Work required:
I'd like an exact copy of every line from the start of the entries below through the line containing "state differs in", please.

Excerpted records:
import Summits.AtomisticToContinuum.HydrodynamicLimit.Theses.AntiMazurCoboundaries
import Literature.MathematicalPhysics.KineticTheory.HardSphereEulerProofs
import Summits.AtomisticToContinuum.HydrodynamicLimit.Theorems.AntiMazurCoboundariesShearStressHalfDrudeNetLipschitz
import Summits.AtomisticToContinuum.HydrodynamicLimit.Theorems.AntiMazurCoboundariesShearStressHalfDrudeDisplacement
import Summits.AtomisticToContinuum.HydrodynamicLimit.Theorems.JParityClosureOddContactSymmetryTubeStatRegular

/-!
# Frozen modulation, error term: the influence bound of one redrawn velocity
# (helper sub-stub `stub_frozenModulationErrTerm` serving `stub_frozenModulation_of_loc`, line
# `cutoff-compactness-net`, crux `AntiMazurCoboundaries.ShearStressHalfDrude`, stmt-AtomisticToContinuum-14136)

For the homogeneous Gibbs law `G = localGibbsLaw σ a u₀ θ N Φ`, `M = N(u₀, θ id)`, a particle `i`, a time `u ≥ 0`,
a bounded measurable one-body velocity observable `k` and a continuous modulation `φ`, the error observable of
the frozen-modulation comparison is `Ψᵢ(z) = φ(xᵢ) Σⱼ (φ(xⱼ(u)) − φ(xᵢ)) k(vⱼ(u))`.  Given
* the one-velocity resampling identity `E_G E_M[k(vᵢ) Ψ(z')] = 0` (`z'` = `z` with velocity `i` redrawn from
  `M`; tree: `ShearStressHalfDrudeResampling.stub_resamplingOrthogonality`), and
* the exchangeability of the pair `(z, z')` under `G ⊗ M` (SWAP),
`E_G[k(vᵢ) Ψᵢ] = E_{G⊗M}[k(vᵢ)(Ψᵢ(z) − Ψᵢ(z'))]`, and POINTWISE `Ψᵢ(z) − Ψᵢ(z')` only involves the particles
`j` whose time-`u` state differs in the two copies (`abs_modDiff_le`): with `|φ(y) − φ(xᵢ)| ≤ ε + 2‖φ‖∞ 1{δ ≤ d(y, xᵢ)}`
(uniform continuity), each influenced `j ≠ i` costs `2ε + 4‖φ‖∞ 1{far in either copy}` and `i` itself costs
`2ε + 2‖φ‖∞ (1{δ ≤ d(xᵢ(u), xᵢ)} + 1{δ ≤ d(xᵢ'(u), xᵢ)})`.  Integrating (`stub_frozenModulationErrTerm`):
the counts are left as the iterated integrals of LOC-COUNT / LOC-FAR, the first self term is
`≤ u E‖v‖/δ` by Markov and the mean displacement bound (`ShearStressHalfDrudeDisplacement.stub_meanDisplacement`),
and the primed one equals the first by SWAP.
-/

noncomputable section
set_option maxHeartbeats 1600000 in
/-- **Crux 4 `BSDpOnCellC` BY NAME from the SIX stub texts of line «telescope» (V16T)** — `stub_publishedFacts` as the 24-conjunct text, `stub_memberDiv` (K1),
`stub_telescopeCarrier` (K2+D3), `stub_memberInvariants`, `stub_wallAlgebraic`, `stub_mazurMC_cellB` — := V16 with `hRβ := divRbeta_of_signFree
(kolyvaginDiv_signFree_of_telescope hDiv hCar)`. The one-line composition of a telescope v2 skeleton. CONDITIONAL; nothing asserted.
[claim: KellerYin2024, status: under-review] [cite: KellerYin2024, Thm. 3.0.8, Thm. 2.2.2, Thm. 1.2.2, Thm. 5.1.3 (arXiv:2402.12781v2) (shape only)]
[cite: Castella2020JIMJ, Def. 2.10 and Thm. 2.11 (shape only)] [cite: CastellaGrossiLeeSkinner2022, Prop. 1.2.5, Thm. 1.2.2, Thm. 2.1.2, Thm. 2.2.2] -/
theorem bsdpOnCellC_of_namedFactsV16T
    (hPub :
    (((lambdaMu_multiplicative_of_gvPar ∧ thm16_charIdeal_dvd_multiplicative_of_reducible ∧
    thm61_splitMultiplicative ∧ thm61_nonsplitMultiplicative ∧
    (∀ (W : WeierstrassCurve ℚ) [W.IsElliptic] [W.IsGloballyMinimal] (p : ℕ) [Fact p.Prime],
      greenberg_stevens (W := W) (p := p)) ∧
    exists_isNewformOf ∧
    hsieh2014_exists_anticyclotomicPAdicLFunction ∧
    (∀ (N : ℕ) [NeZero N] (W : WeierstrassCurve ℚ) (K : Type) [Field K] [NumberField K],
      gross_zagier N W K) ∧
    (∀ (N : ℕ) [NeZero N] (W : WeierstrassCurve ℚ) (K : Type) [Field K] [NumberField K],
      kolyvagin N W K) ∧
    rank_eq_analyticRank_of_analyticRank_le_one ∧ HoffsteinLuo1997_exists_twist_L_one_ne_zero ∧
    mazur_not_dvd_maninConstant_of_odd ∧ bsdRHS_eq_of_isIsogenous) ∧
    thm210_thm211_bdpDisplay_pNew) ∧
    LiuZhangZhang2018.thm151_thm153_modularCurve_heegnerVector) ∧
    (prop125_characterGrSelmerDual_torsion_muZero_dim ∧ prop263_sur_of_crk ∧
      cor126_residualCharacter_globalLift ∧ cor126_residualCharacter_localSurjective ∧ prop411_selmer_isAlmostDivisible ∧
      thm212_exists_isKatzLFunction ∧
      CastellaGrossiLeeSkinner2022.thm122_fe_omegaPartner_charGrDual_torsion_muZero_lambda_eq ∧
      CastellaGrossiLeeSkinner2022.thm122_charGrDual_torsion_muZero_firstUnit_lambda_eq ∧
      Literature.NumberTheory.EllipticCurves.Castella2018.cas20_thm211_memberForms_sigmaFrames_congr))
    (hDiv :
    ∀ (W : WeierstrassCurve ℚ) [W.IsElliptic] [W.IsGloballyMinimal] (p : ℕ) [Fact p.Prime],
      CellC W p →
      ∀ (N : ℕ) [NeZero N] (K : Type) [Field K] [NumberField K],
        W.conductorNorm ℤ = N →
        IsImaginaryQuadratic K → NumberField.discr K < -4 → SatisfiesHeegnerHypothesis N K →
        Odd (NumberField.discr K) →
        ∀ (κ : ZpExtension K p), κ.IsAnticyclotomic →
          ∀ (γ : Field.absoluteGaloisGroup K) [Fact (κ.IsTopGenerator γ)]
            (𝔭 : HeightOneSpectrum (𝓞 K)), ((p : ℕ) : 𝓞 K) ∈ 𝔭.asIdeal →
            𝔭.asIdeal.ramificationIdx (𝓞 ℚ) = 1 → 𝔭.asIdeal.inertiaDeg (𝓞 ℚ) = 1 →
            ∀ (𝔭bar : HeightOneSpectrum (𝓞 K)), ((p : ℕ) : 𝓞 K) ∈ 𝔭bar.asIdeal → 𝔭bar ≠ 𝔭 →
              ((Ideal.span {(p : ℤ)}).primesOver (𝓞 K)).ncard = 2 →
            ∀ (ι' : PadicAlgCl p ≃+* ℂ),
              (∀ (w : InfinitePlace K) (k : 𝓞 K), k ∈ 𝔭.asIdeal ↔ ‖ι'.symm (w.embedding (k : K))‖ < 1) →
            ∀ (D : Skinner2016.HidaCongruentForm W p 1),
              (∀ y : coeffField D.g, ι' (D.ι y) = (y : ℂ)) → 2 * ((p : ℤ) - 1) ∣ D.k - 2 →
              ∀ (b : padicCoeffIntegers D.ι →+* 𝓞_ℂ_[p]),
                (∀ y, ((b y : 𝓞_ℂ_[p]) : ℂ_[p]) =
                  algebraMap (PadicAlgCl p) ℂ_[p] (padicCoeffIntegers.toPadicAlgCl D.ι y)) →
              ∀ (ΩKg : ℂ) (Ωpg : ℂ_[p]) (Lg : UnrSeries p), ΩKg ≠ 0 → ‖Ωpg‖ = 1 →
                IsBDPLFunctionWt ι' 𝔭 κ γ D.g ΩKg Ωpg Lg →
              ∀ [TopologicalSpace (PowerSeries (padicCoeffIntegers D.ι))]
                [ContinuousSMul (PowerSeries (padicCoeffIntegers D.ι))
                  (BigRepModule (padicCoeffIntegers D.ι) p (Cofree D.Δ.selfDualRep (padicCoeffField D.ι)))],
                ∃ c : ℕ, PowerSeries.C ((p : 𝓞_ℂ_[p]) ^ c) * PowerSeries.map (R1.unrToCpInt p) Lg ∈
                  (XBig.charIdeal κ (D.Δ.selfDualCofreeRepOver K) 𝔭bar
                    (∅ : Set (HeightOneSpectrum (𝓞 K)))).map (PowerSeries.map b))
    (hCar :
    ∀ (W : WeierstrassCurve ℚ) [W.IsElliptic] [W.IsGloballyMinimal] (p : ℕ) [Fact p.Prime],
    ∀ (N : ℕ) [NeZero N] (K : Type) [Field K] [NumberField K] (Dt : ModularParametrizationData W N)
      (H : HeegnerDatum N (NumberField.discr K)) (ιK : K →+* ℂ) (P : (W.baseChange K).toAffine.Point),
      CellC W p → W.conductorNorm ℤ = N →
      IsImaginaryQuadratic K → NumberField.discr K < -4 → SatisfiesHeegnerHypothesis N K →
      (W.quadraticTwist (NumberField.discr K : ℚ)).entireLFunction 1 ≠ 0 →
      WeierstrassCurve.Affine.Point.map ιK.toRatAlgHom P = heegnerPointComplex Dt H →
      ¬ (p : ℤ) ∣ Dt.c → ¬ IsOfFinAddOrder P →
      Odd (NumberField.discr K) →
      ∀ (κ : ZpExtension K p), κ.IsAnticyclotomic →
        ∀ (γ : Field.absoluteGaloisGroup K) [Fact (κ.IsTopGenerator γ)]
          (𝔭 : HeightOneSpectrum (𝓞 K)), ((p : ℕ) : 𝓞 K) ∈ 𝔭.asIdeal →
          𝔭.asIdeal.ramificationIdx (𝓞 ℚ) = 1 → 𝔭.asIdeal.inertiaDeg (𝓞 ℚ) = 1 →
          ∀ (𝔭bar : HeightOneSpectrum (𝓞 K)), ((p : ℕ) : 𝓞 K) ∈ 𝔭bar.asIdeal → 𝔭bar ≠ 𝔭 →
            ((Ideal.span {(p : ℤ)}).primesOver (𝓞 K)).ncard = 2 →
          ∀ (f : CuspForm (CongruenceSubgroup.Gamma0 N) 2), IsNewformOf W f →
            ∀ (ι' : PadicAlgCl p ≃+* ℂ),
              (∀ (w : InfinitePlace K) (k : 𝓞 K),
                k ∈ 𝔭.asIdeal ↔ ‖ι'.symm (w.embedding (k : K))‖ < 1) →
              ∀ (ΩK : ℂ) (Ωp : ℂ_[p]) (Q : PowerSeries 𝓞_ℂ_[p]), ΩK ≠ 0 → ‖Ωp‖ = 1 →
                R1.IsBDPLFunctionInt p ι' 𝔭 κ γ f ΩK Ωp Q →
      ∃ (F L : PowerSeries (PowerSeries (unrIntegers p))) (x : ℕ → ℤ_[p]),
        (∀ k, ‖x k‖ < 1) ∧ Filter.Tendsto x Filter.atTop (nhds 0) ∧
        ¬ (PowerSeries.C (PowerSeries.X : PowerSeries (unrIntegers p)) ∣ F) ∧
        (∃ j : ℕ, PowerSeries.C ((p : 𝓞_ℂ_[p]) ^ j) *
            PowerSeries.map (R1.unrToCpInt p) (PowerSeries.map (PowerSeries.constantCoeff (R := unrIntegers p)) F) ∈
          (XAc.charIdeal (W.baseChange K) p κ 𝔭bar ∅ γ).map (PowerSeries.map (R1.toCpInt p))) ∧
        (∃ e : ℕ, PowerSeries.C ((p : 𝓞_ℂ_[p]) ^ e) * Q ∈
          Ideal.span {PowerSeries.map (R1.unrToCpInt p) (PowerSeries.map (PowerSeries.constantCoeff (R := unrIntegers p)) L)}) ∧
        ∀ k : ℕ, ∃ (D : Skinner2016.HidaCongruentForm W p 1),
          (∀ y : coeffField D.g, ι' (D.ι y) = (y : ℂ)) ∧ 2 * ((p : ℤ) - 1) ∣ D.k - 2 ∧
          ∃ (ΩKg : ℂ) (Ωpg : ℂ_[p]) (Lg : UnrSeries p), ΩKg ≠ 0 ∧ ‖Ωpg‖ = 1 ∧
            IsBDPLFunctionWt ι' 𝔭 κ γ D.g ΩKg Ωpg Lg ∧
          ∃ (Φ Ψ : UnrSeries p),
            (∃ G U : PowerSeries (PowerSeries (unrIntegers p)),
              PowerSeries.map (PowerSeries.C (R := unrIntegers p)) Φ =
                F * G + PowerSeries.C (PowerSeries.X - PowerSeries.C (toUnr p (x k))) * U) ∧
            (∃ U : PowerSeries (PowerSeries (unrIntegers p)),
              PowerSeries.map (PowerSeries.C (R := unrIntegers p)) Ψ =
                L + PowerSeries.C (PowerSeries.X - PowerSeries.C (toUnr p (x k))) * U) ∧
            (∃ e : ℕ, PowerSeries.C ((p : 𝓞_ℂ_[p]) ^ e) * PowerSeries.map (R1.unrToCpInt p) Ψ ∈
              Ideal.span {PowerSeries.map (R1.unrToCpInt p) Lg}) ∧
            ∀ (b : padicCoeffIntegers D.ι →+* 𝓞_ℂ_[p]),
              (∀ y, ((b y : 𝓞_ℂ_[p]) : ℂ_[p]) =
                algebraMap (PadicAlgCl p) ℂ_[p] (padicCoeffIntegers.toPadicAlgCl D.ι y)) →
            ∀ [TopologicalSpace (PowerSeries (padicCoeffIntegers D.ι))]
              [ContinuousSMul (PowerSeries (padicCoeffIntegers D.ι))
                (BigRepModule (padicCoeffIntegers D.ι) p (Cofree D.Δ.selfDualRep (padicCoeffField D.ι)))],
              ∃ j : ℕ, Ideal.span {PowerSeries.C ((p : 𝓞_ℂ_[p]) ^ j)} *
                  (XBig.charIdeal κ (D.Δ.selfDualCofreeRepOver K) 𝔭bar
                    (∅ : Set (HeightOneSpectrum (𝓞 K)))).map (PowerSeries.map b) ≤
                Ideal.span {PowerSeries.map (R1.unrToCpInt p) Φ})
    (hMember :
    Literature.NumberTheory.EllipticCurves.KellerYin2024.thm222_anacong_hidaMember_sigma_mu_OPEN ∧
      Literature.NumberTheory.EllipticCurves.KellerYin2024.thm222_anacong_hidaMember_sigma_lambda_OPEN)
    (hWall :
    (∀ (p : ℕ) [Fact p.Prime],
      2 < p → ∀ (K : Type) [Field K] [NumberField K], IsImaginaryQuadratic K →
        SatisfiesHeegnerHypothesis p K → Odd (NumberField.discr K) → NumberField.discr K ≠ -3 →
      ∀ (ι : K →+* ℚ_[p]) (v vbar : HeightOneSpectrum (𝓞 K)),
        (∀ x : 𝓞 K, x ∈ v.asIdeal ↔ ‖ι (x : K)‖ < 1) →
        ((p : ℕ) : 𝓞 K) ∈ vbar.asIdeal → vbar ≠ v →
      ∀ (κ : ZpExtension K p), κ.IsAnticyclotomic →
      ∀ (γ : absoluteGaloisGroup K) [Fact (κ.IsTopGenerator γ)],
      ∀ (ι' : PadicAlgCl p ≃+* ℂ),
        (∀ (w : InfinitePlace K) (k : 𝓞 K), k ∈ v.asIdeal ↔ ‖ι'.symm (w.embedding (k : K))‖ < 1) →
      ∀ (θ : FramedGaloisRep ℚ (padicCoeffIntegers (∅ : Set (PadicAlgCl p))) 1),
        (∀ σ : absoluteGaloisGroup ℚ, θ σ ^ (p - 1) = 1) →
      ∀ (C : ℕ), SatisfiesHeegnerHypothesis C K →
        (∀ u : HeightOneSpectrum (𝓞 ℚ), ((C : ℤ) : 𝓞 ℚ) ∉ u.asIdeal → θ.IsUnramifiedAt u) →
        (∀ u : HeightOneSpectrum (𝓞 ℚ), ((p : ℕ) : 𝓞 ℚ) ∈ u.asIdeal → θ.IsUnramifiedAt u) →
        (∀ g ∈ decomp vbar, ∀ m : charModule (∅ : Set (PadicAlgCl p)) (θ.restrictField K), p • m = 0 → g • m = m) →
      ∀ (θK : HeckeCharacter K), IsHeckeCharOf ι' (θ.restrictField K) θK →
      ∀ (D : DatumDualData κ γ (charModule (∅ : Set (PadicAlgCl p)) (θ.restrictField K))
          (Castella2018.AcSelmer.bdpData (charModule (∅ : Set (PadicAlgCl p)) (θ.restrictField K)) p vbar)
          (∅ : Set (HeightOneSpectrum (𝓞 K)))),
      ∀ (Cbar : Finset (HeightOneSpectrum (𝓞 K))), (∀ u ∈ Cbar, ¬ θK.IsUnramifiedAt u) →
      ∀ (ΩK : ℂ) (Ωp : (unrIntegers p)ˣ) (L : UnrSeries p), ΩK ≠ 0 →
        IsKatzLFunction ι' v vbar Cbar κ γ θK ΩK ((Ωp : unrIntegers p) : ℂ_[p]) L →
      Module.Finite (IwasawaAlgebra p) D.X ∧ Module.IsTorsion (IwasawaAlgebra p) D.X ∧
        muInvariant p D.X = 0 ∧
        ∃ m : ℕ, FirstUnitCoeffAt L m ∧
          lambdaInvariant p D.X =
            m + (if ∀ σ : absoluteGaloisGroup K, θ.restrictField K σ = 1 then 1 else 0)) ∧
      (∀ (W : WeierstrassCurve ℚ) [W.IsElliptic] [W.IsGloballyMinimal] (p : ℕ) [Fact p.Prime],
      2 < p → Mult W p → W.HasSplitMultiplicativeReductionAtPrime p →
      ∀ (K : Type) [Field K] [NumberField K],
        IsImaginaryQuadratic K → SatisfiesHeegnerHypothesis (W.conductorNorm ℤ) K →
        Odd (NumberField.discr K) → NumberField.discr K ≠ -3 →
        ∀ (κ : ZpExtension K p), κ.IsAnticyclotomic →
          ∀ (γ : Field.absoluteGaloisGroup K) [Fact (κ.IsTopGenerator γ)]
            (𝔭 : HeightOneSpectrum (𝓞 K)), ((p : ℕ) : 𝓞 K) ∈ 𝔭.asIdeal →
            𝔭.asIdeal.ramificationIdx (𝓞 ℚ) = 1 → 𝔭.asIdeal.inertiaDeg (𝓞 ℚ) = 1 →
            ∀ (𝔭bar : HeightOneSpectrum (𝓞 K)), ((p : ℕ) : 𝓞 K) ∈ 𝔭bar.asIdeal → 𝔭bar ≠ 𝔭 →
              ((Ideal.span {(p : ℤ)}).primesOver (𝓞 K)).ncard = 2 →
            ∀ (ι' : PadicAlgCl p ≃+* ℂ),
              (∀ (w : InfinitePlace K) (k : 𝓞 K), k ∈ 𝔭.asIdeal ↔ ‖ι'.symm (w.embedding (k : K))‖ < 1) →
            ∀ (Φ : AddSubgroup (geomTorsion W (p : ℤ))), IsRationalLine W p Φ →
            ∀ (θsub θquot : FramedGaloisRep ℚ (padicCoeffIntegers (∅ : Set (PadicAlgCl p))) 1),
              IsTeichmullerLiftOn (∅ : Set (PadicAlgCl p)) (Φ.map (geomTorsion W (p : ℤ)).subtype) θsub →
              IsTeichmullerLiftOnQuot (∅ : Set (PadicAlgCl p)) (Φ.map (geomTorsion W (p : ℤ)).subtype)
                (geomTorsion W (p : ℤ)) θquot →
            ∀ (φ ψ : FramedGaloisRep ℚ (padicCoeffIntegers (∅ : Set (PadicAlgCl p))) 1),
              (φ = θsub ∧ ψ = θquot ∨ φ = θquot ∧ ψ = θsub) →
              (∀ u : HeightOneSpectrum (𝓞 ℚ), ((p : ℕ) : 𝓞 ℚ) ∈ u.asIdeal → φ.IsUnramifiedAt u) →
            ∀ (θK : HeckeCharacter K), IsHeckeCharOf ι' (φ.restrictField K) θK →
            ∀ (Cbar : Finset (HeightOneSpectrum (𝓞 K))), (∀ u ∈ Cbar, ¬ θK.IsUnramifiedAt u) →
            ∀ (ΩK' : ℂ) (Ωp' : (unrIntegers p)ˣ) (Lφ : UnrSeries p), ΩK' ≠ 0 →
              IsKatzLFunction ι' 𝔭 𝔭bar Cbar κ γ θK ΩK' ((Ωp' : unrIntegers p) : ℂ_[p]) Lφ →
            ∀ nφ : ℕ, FirstUnitCoeffAt Lφ nφ →
            ∀ (Dψ : DatumDualData κ γ (charModule (∅ : Set (PadicAlgCl p)) (ψ.restrictField K))
                (Castella2018.AcSelmer.bdpData (charModule (∅ : Set (PadicAlgCl p)) (ψ.restrictField K)) p 𝔭bar)
                (∅ : Set (HeightOneSpectrum (𝓞 K)))),
              Module.Finite (IwasawaAlgebra p) Dψ.X ∧ Module.IsTorsion (IwasawaAlgebra p) Dψ.X ∧
                muInvariant p Dψ.X = 0 ∧ lambdaInvariant p Dψ.X = nφ))
    (hMCB :
    Summit.BirchSwinnertonDyer.BirchSwinnertonDyer.Theses.EisensteinPrimes.MazurMCOnCellB)
    : Summit.BirchSwinnertonDyer.BirchSwinnertonDyer.Theses.EisensteinPrimes.BSDpOnCellC :=
  bsdpOnCellC_of_namedFactsV16 hPub (divRbeta_of_signFree (kolyvaginDiv_signFree_of_telescope hDiv hCar)) hMember hWall hMCB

Finished exercise:
import Summits.AtomisticToContinuum.HydrodynamicLimit.Theses.AntiMazurCoboundaries
import Literature.MathematicalPhysics.KineticTheory.HardSphereEulerProofs
import Summits.AtomisticToContinuum.HydrodynamicLimit.Theorems.AntiMazurCoboundariesShearStressHalfDrudeNetLipschitz
import Summits.AtomisticToContinuum.HydrodynamicLimit.Theorems.AntiMazurCoboundariesShearStressHalfDrudeDisplacement
import Summits.AtomisticToContinuum.HydrodynamicLimit.Theorems.JParityClosureOddContactSymmetryTubeStatRegular

/-!
# Frozen modulation, error term: the influence bound of one redrawn velocity
# (helper sub-stub `stub_frozenModulationErrTerm` serving `stub_frozenModulation_of_loc`, line
# `cutoff-compactness-net`, crux `AntiMazurCoboundaries.ShearStressHalfDrude`, stmt-AtomisticToContinuum-14136)

For the homogeneous Gibbs law `G = localGibbsLaw σ a u₀ θ N Φ`, `M = N(u₀, θ id)`, a particle `i`, a time `u ≥ 0`,
a bounded measurable one-body velocity observable `k` and a continuous modulation `φ`, the error observable of
the frozen-modulation comparison is `Ψᵢ(z) = φ(xᵢ) Σⱼ (φ(xⱼ(u)) − φ(xᵢ)) k(vⱼ(u))`.  Given
* the one-velocity resampling identity `E_G E_M[k(vᵢ) Ψ(z')] = 0` (`z'` = `z` with velocity `i` redrawn from
  `M`; tree: `ShearStressHalfDrudeResampling.stub_resamplingOrthogonality`), and
* the exchangeability of the pair `(z, z')` under `G ⊗ M` (SWAP),
`E_G[k(vᵢ) Ψᵢ] = E_{G⊗M}[k(vᵢ)(Ψᵢ(z) − Ψᵢ(z'))]`, and POINTWISE `Ψᵢ(z) − Ψᵢ(z')` only involves the particles
`j` whose time-`u` state differs in the two copies (`abs_modDiff_le`): with `|φ(y) − φ(xᵢ)| ≤ ε + 2‖φ‖∞ 1{δ ≤ d(y, xᵢ)}`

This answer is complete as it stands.